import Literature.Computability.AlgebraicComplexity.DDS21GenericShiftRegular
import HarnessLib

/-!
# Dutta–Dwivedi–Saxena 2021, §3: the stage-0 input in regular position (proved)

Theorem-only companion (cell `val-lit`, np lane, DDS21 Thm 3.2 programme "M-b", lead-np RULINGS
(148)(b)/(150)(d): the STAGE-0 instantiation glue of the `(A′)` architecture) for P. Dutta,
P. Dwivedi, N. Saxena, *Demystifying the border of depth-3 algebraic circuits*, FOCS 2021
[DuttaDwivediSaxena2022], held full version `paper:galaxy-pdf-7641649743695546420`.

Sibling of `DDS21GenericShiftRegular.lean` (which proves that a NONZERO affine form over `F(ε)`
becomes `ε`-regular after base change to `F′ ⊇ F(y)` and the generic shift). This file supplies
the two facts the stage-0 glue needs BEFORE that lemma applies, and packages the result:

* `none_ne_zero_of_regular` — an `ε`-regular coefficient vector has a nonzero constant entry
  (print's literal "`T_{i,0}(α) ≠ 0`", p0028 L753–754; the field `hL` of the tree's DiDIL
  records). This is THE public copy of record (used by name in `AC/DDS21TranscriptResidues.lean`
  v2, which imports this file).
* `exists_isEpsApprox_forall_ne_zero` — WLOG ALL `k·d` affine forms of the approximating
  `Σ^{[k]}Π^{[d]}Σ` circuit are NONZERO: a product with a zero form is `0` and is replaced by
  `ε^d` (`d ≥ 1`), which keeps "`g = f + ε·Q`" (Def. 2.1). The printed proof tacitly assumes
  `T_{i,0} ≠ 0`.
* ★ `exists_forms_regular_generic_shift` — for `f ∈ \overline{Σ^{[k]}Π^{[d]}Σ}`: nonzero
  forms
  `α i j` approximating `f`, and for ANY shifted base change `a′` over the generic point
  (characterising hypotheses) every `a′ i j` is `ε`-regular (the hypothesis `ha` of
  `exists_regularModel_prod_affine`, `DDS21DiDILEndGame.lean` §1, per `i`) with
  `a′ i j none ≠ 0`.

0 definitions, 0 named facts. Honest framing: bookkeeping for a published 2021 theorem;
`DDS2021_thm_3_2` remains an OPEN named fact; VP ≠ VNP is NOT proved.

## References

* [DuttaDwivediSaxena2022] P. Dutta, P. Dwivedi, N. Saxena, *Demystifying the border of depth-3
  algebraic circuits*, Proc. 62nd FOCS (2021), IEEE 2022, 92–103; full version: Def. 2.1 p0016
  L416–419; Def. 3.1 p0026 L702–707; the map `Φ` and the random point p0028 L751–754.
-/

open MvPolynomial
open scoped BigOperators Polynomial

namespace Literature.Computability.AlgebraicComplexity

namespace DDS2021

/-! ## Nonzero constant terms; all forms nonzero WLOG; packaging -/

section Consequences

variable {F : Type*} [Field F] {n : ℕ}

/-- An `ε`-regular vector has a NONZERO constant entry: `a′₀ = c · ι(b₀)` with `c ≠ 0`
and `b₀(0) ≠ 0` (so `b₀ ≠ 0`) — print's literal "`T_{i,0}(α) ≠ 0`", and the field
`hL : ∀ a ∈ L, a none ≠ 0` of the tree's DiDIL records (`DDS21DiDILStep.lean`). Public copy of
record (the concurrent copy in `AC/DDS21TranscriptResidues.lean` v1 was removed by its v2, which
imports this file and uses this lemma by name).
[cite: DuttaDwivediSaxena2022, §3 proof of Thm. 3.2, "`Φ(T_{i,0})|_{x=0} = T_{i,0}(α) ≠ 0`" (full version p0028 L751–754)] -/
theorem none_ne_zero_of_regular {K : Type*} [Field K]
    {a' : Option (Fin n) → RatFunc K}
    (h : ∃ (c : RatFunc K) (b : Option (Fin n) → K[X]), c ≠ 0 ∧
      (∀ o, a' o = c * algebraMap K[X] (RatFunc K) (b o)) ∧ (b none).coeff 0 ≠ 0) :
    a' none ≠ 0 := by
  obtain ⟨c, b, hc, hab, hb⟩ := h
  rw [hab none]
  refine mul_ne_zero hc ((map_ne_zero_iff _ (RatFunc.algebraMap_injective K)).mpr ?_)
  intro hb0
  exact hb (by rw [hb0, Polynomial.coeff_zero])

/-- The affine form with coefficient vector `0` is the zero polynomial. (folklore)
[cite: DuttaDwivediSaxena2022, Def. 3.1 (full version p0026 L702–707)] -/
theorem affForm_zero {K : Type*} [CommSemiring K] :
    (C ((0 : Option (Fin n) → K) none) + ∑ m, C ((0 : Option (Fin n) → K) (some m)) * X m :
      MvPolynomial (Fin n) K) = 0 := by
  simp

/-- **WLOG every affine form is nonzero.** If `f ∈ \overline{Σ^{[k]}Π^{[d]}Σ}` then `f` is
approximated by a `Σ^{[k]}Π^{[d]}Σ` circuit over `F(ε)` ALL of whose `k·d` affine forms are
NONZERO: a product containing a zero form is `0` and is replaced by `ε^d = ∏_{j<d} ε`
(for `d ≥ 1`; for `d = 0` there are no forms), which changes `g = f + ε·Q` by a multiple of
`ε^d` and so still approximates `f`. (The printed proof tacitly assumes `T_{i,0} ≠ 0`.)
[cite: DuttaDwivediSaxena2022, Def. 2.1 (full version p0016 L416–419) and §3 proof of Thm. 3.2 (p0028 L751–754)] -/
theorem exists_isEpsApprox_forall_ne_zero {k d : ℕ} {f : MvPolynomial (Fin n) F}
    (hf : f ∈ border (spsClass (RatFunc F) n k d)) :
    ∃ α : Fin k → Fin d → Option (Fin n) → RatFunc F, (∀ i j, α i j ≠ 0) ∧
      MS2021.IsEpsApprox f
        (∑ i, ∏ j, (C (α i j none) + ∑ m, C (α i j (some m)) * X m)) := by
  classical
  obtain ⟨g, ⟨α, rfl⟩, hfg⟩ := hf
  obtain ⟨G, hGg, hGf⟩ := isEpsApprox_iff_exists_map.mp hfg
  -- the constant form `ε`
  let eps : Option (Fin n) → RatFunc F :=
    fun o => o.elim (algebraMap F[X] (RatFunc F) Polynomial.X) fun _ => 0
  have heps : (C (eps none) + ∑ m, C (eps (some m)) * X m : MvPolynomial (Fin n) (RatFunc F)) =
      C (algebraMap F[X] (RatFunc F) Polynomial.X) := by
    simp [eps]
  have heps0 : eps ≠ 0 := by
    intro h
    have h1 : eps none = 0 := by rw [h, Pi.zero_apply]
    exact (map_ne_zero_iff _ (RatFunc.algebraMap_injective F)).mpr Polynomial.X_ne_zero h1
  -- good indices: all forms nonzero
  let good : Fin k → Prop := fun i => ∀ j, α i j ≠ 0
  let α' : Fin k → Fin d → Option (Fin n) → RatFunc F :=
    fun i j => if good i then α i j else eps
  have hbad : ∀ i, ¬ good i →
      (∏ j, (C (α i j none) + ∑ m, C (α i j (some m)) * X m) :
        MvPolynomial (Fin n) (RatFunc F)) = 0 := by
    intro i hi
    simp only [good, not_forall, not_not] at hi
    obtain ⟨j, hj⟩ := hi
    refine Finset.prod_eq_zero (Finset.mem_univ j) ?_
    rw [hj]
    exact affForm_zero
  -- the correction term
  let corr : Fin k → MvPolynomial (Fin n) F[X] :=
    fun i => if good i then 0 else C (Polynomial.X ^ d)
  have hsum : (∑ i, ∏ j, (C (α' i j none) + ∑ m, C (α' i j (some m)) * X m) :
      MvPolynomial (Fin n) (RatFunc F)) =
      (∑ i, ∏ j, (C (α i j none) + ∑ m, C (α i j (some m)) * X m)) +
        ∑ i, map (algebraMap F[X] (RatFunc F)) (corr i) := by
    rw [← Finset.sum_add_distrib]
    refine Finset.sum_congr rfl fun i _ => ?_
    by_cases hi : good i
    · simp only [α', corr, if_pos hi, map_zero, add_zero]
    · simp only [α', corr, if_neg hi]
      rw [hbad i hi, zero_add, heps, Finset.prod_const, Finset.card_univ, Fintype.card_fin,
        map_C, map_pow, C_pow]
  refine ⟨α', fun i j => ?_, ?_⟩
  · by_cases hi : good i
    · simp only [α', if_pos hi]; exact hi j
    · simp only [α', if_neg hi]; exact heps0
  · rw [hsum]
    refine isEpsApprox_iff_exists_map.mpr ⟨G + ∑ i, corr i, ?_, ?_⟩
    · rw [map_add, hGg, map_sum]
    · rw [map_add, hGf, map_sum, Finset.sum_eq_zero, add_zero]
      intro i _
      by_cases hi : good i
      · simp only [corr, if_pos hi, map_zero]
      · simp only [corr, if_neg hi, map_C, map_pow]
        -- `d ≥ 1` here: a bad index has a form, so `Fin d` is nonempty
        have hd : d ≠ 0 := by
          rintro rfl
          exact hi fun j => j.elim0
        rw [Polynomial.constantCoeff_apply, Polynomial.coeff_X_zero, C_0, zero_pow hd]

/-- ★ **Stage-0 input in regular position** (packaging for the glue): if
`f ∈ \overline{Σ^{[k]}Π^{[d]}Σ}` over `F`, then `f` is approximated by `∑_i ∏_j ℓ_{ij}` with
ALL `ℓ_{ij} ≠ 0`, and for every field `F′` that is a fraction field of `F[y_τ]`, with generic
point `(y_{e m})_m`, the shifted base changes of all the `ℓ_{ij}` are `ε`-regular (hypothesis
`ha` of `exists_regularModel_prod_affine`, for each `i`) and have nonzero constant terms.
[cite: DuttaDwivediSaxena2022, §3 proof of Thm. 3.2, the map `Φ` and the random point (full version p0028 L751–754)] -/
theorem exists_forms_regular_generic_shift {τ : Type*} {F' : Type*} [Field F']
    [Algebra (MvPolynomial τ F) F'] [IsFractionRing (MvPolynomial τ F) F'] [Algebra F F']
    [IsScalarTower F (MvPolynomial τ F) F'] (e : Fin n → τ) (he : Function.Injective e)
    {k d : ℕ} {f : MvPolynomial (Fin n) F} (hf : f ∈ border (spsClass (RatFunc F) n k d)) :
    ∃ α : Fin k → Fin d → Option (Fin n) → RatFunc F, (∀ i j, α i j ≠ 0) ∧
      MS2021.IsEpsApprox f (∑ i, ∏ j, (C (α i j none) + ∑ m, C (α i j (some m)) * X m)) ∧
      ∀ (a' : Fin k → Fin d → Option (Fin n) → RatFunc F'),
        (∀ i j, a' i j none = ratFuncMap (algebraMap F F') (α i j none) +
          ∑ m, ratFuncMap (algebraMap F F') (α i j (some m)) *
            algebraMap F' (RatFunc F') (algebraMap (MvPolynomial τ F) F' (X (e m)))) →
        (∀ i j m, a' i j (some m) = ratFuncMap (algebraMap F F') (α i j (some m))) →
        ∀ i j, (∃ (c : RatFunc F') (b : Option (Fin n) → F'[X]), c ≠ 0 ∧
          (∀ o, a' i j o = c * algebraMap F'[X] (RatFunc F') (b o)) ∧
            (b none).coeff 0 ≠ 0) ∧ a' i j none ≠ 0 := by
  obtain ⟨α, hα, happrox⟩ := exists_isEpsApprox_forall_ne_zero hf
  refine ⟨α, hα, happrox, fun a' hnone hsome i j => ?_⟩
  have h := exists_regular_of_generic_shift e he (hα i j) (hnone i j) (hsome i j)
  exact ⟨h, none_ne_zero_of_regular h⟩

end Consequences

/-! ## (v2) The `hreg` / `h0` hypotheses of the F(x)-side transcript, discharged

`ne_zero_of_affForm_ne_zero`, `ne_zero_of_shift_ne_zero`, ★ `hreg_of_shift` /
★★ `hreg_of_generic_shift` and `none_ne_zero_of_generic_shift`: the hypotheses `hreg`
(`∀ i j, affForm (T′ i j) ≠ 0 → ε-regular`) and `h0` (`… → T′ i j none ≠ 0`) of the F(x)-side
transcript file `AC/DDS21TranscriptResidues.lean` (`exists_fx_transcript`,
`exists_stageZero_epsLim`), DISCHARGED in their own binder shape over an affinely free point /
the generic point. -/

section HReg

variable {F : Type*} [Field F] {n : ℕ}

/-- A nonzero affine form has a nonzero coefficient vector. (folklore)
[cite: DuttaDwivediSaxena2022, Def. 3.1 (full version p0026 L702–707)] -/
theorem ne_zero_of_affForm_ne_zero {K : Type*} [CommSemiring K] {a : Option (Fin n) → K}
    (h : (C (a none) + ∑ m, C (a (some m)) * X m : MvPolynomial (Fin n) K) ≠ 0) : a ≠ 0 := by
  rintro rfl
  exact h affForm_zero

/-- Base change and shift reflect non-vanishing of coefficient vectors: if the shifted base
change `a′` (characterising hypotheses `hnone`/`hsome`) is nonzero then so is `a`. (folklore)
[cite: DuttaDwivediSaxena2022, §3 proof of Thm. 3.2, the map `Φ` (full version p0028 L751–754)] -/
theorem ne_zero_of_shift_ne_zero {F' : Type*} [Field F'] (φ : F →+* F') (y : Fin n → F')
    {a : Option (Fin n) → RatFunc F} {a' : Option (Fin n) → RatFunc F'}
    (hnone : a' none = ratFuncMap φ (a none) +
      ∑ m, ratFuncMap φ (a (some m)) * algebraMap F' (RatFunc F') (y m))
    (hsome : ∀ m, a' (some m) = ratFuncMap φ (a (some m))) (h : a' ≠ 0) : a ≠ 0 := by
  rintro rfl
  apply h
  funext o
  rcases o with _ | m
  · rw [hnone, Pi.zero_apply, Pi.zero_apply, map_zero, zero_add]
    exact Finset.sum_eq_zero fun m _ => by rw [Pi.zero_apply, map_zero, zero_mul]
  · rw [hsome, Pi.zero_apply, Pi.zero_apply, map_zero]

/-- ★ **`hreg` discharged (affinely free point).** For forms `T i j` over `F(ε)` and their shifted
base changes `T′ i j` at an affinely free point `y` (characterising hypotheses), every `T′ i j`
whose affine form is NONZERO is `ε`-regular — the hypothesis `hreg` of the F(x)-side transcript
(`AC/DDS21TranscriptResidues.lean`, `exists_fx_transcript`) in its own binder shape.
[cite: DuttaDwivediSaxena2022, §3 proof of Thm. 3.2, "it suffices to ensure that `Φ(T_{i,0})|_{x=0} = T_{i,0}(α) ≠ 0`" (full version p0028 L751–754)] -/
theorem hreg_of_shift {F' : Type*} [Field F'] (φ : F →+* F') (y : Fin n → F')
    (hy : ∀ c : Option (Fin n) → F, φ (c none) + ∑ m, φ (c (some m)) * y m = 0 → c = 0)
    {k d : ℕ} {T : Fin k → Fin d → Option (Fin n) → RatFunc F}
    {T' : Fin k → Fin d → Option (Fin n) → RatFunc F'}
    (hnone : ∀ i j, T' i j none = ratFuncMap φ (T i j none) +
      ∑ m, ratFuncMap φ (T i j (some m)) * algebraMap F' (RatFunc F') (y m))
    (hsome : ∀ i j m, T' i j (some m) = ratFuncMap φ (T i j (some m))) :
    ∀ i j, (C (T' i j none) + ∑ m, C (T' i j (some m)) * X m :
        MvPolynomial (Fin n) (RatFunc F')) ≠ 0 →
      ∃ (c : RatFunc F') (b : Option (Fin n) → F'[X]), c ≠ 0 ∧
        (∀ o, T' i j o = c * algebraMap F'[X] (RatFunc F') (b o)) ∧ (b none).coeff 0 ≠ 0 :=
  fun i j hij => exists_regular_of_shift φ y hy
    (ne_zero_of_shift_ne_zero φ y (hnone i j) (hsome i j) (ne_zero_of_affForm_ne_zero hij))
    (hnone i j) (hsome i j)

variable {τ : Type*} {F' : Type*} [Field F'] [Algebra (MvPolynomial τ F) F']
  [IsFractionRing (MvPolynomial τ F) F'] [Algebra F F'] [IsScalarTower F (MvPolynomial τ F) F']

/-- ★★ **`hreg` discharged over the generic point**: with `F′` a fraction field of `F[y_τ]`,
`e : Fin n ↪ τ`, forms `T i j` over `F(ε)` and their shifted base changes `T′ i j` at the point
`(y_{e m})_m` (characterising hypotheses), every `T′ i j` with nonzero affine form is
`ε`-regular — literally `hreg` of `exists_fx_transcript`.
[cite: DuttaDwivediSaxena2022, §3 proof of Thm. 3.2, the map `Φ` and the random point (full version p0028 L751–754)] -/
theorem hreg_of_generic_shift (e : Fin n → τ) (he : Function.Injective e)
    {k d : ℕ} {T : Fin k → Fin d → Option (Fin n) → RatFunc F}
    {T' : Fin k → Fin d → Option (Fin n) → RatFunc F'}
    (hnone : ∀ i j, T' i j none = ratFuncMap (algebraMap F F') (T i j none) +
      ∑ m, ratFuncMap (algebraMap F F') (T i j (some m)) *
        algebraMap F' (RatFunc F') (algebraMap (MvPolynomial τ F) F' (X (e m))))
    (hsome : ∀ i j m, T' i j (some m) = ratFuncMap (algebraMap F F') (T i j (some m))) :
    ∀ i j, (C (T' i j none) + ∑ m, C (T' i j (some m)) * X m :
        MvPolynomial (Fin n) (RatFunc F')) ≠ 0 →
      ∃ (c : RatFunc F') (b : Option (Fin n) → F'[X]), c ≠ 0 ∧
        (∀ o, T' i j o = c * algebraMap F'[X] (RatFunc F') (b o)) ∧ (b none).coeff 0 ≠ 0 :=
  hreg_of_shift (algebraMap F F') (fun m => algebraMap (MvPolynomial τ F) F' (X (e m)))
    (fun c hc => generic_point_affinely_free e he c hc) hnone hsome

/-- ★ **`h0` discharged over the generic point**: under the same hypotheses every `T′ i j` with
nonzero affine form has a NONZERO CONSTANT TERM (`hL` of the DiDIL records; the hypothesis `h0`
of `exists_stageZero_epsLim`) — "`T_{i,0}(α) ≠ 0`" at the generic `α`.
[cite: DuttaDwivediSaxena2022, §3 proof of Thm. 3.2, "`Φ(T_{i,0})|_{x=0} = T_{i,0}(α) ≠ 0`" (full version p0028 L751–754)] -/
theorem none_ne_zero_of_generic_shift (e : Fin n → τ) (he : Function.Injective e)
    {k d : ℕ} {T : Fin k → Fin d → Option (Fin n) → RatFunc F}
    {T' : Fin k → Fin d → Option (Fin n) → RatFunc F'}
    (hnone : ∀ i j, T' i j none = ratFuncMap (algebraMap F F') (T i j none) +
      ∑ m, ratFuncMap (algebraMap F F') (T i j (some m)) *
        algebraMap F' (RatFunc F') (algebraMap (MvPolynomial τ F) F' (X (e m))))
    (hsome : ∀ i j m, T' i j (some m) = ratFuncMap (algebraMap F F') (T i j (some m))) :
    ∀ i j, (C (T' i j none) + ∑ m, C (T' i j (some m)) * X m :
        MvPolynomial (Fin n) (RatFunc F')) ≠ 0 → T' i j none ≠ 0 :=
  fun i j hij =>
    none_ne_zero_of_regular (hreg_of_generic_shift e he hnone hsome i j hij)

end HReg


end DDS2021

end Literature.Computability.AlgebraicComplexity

┄┄┄┄┄┄┄┄┄┄┄┄┄┄┄┄┄┄┄┄

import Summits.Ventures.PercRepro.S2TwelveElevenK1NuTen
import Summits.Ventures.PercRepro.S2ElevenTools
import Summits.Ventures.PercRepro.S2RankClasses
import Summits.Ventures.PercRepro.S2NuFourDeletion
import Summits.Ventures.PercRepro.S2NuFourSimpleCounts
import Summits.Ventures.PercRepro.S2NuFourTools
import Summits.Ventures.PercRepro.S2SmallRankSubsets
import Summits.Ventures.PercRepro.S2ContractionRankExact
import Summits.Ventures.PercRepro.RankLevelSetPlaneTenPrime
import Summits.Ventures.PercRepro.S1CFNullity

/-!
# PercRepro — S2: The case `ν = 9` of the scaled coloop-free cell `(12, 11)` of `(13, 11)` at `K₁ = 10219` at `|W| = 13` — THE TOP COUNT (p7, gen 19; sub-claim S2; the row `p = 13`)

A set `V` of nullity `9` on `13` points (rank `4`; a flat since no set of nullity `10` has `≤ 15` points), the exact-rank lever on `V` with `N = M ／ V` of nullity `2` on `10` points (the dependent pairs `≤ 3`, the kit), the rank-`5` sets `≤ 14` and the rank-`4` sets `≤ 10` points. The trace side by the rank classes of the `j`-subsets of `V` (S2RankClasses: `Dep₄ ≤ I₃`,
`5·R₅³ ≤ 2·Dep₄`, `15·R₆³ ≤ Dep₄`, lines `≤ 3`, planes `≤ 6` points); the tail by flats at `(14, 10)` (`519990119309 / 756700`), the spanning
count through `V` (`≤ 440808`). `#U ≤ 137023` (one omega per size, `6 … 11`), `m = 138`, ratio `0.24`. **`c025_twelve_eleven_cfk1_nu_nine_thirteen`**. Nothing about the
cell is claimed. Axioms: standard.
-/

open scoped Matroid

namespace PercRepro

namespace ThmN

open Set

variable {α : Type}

┄┄┄┄┄┄┄┄┄┄┄┄┄┄┄┄┄┄┄┄

Please find each line in the records above that holds the word "overline", and copy it.

• **RESULT BELOW**:
* ★ `exists_forms_regular_generic_shift` — for `f ∈ \overline{Σ^{[k]}Π^{[d]}Σ}`: nonzero
/-- **WLOG every affine form is nonzero.** If `f ∈ \overline{Σ^{[k]}Π^{[d]}Σ}` then `f` is
`f ∈ \overline{Σ^{[k]}Π^{[d]}Σ}` over `F`, then `f` is approximated by `∑_i ∏_j ℓ_{ij}` with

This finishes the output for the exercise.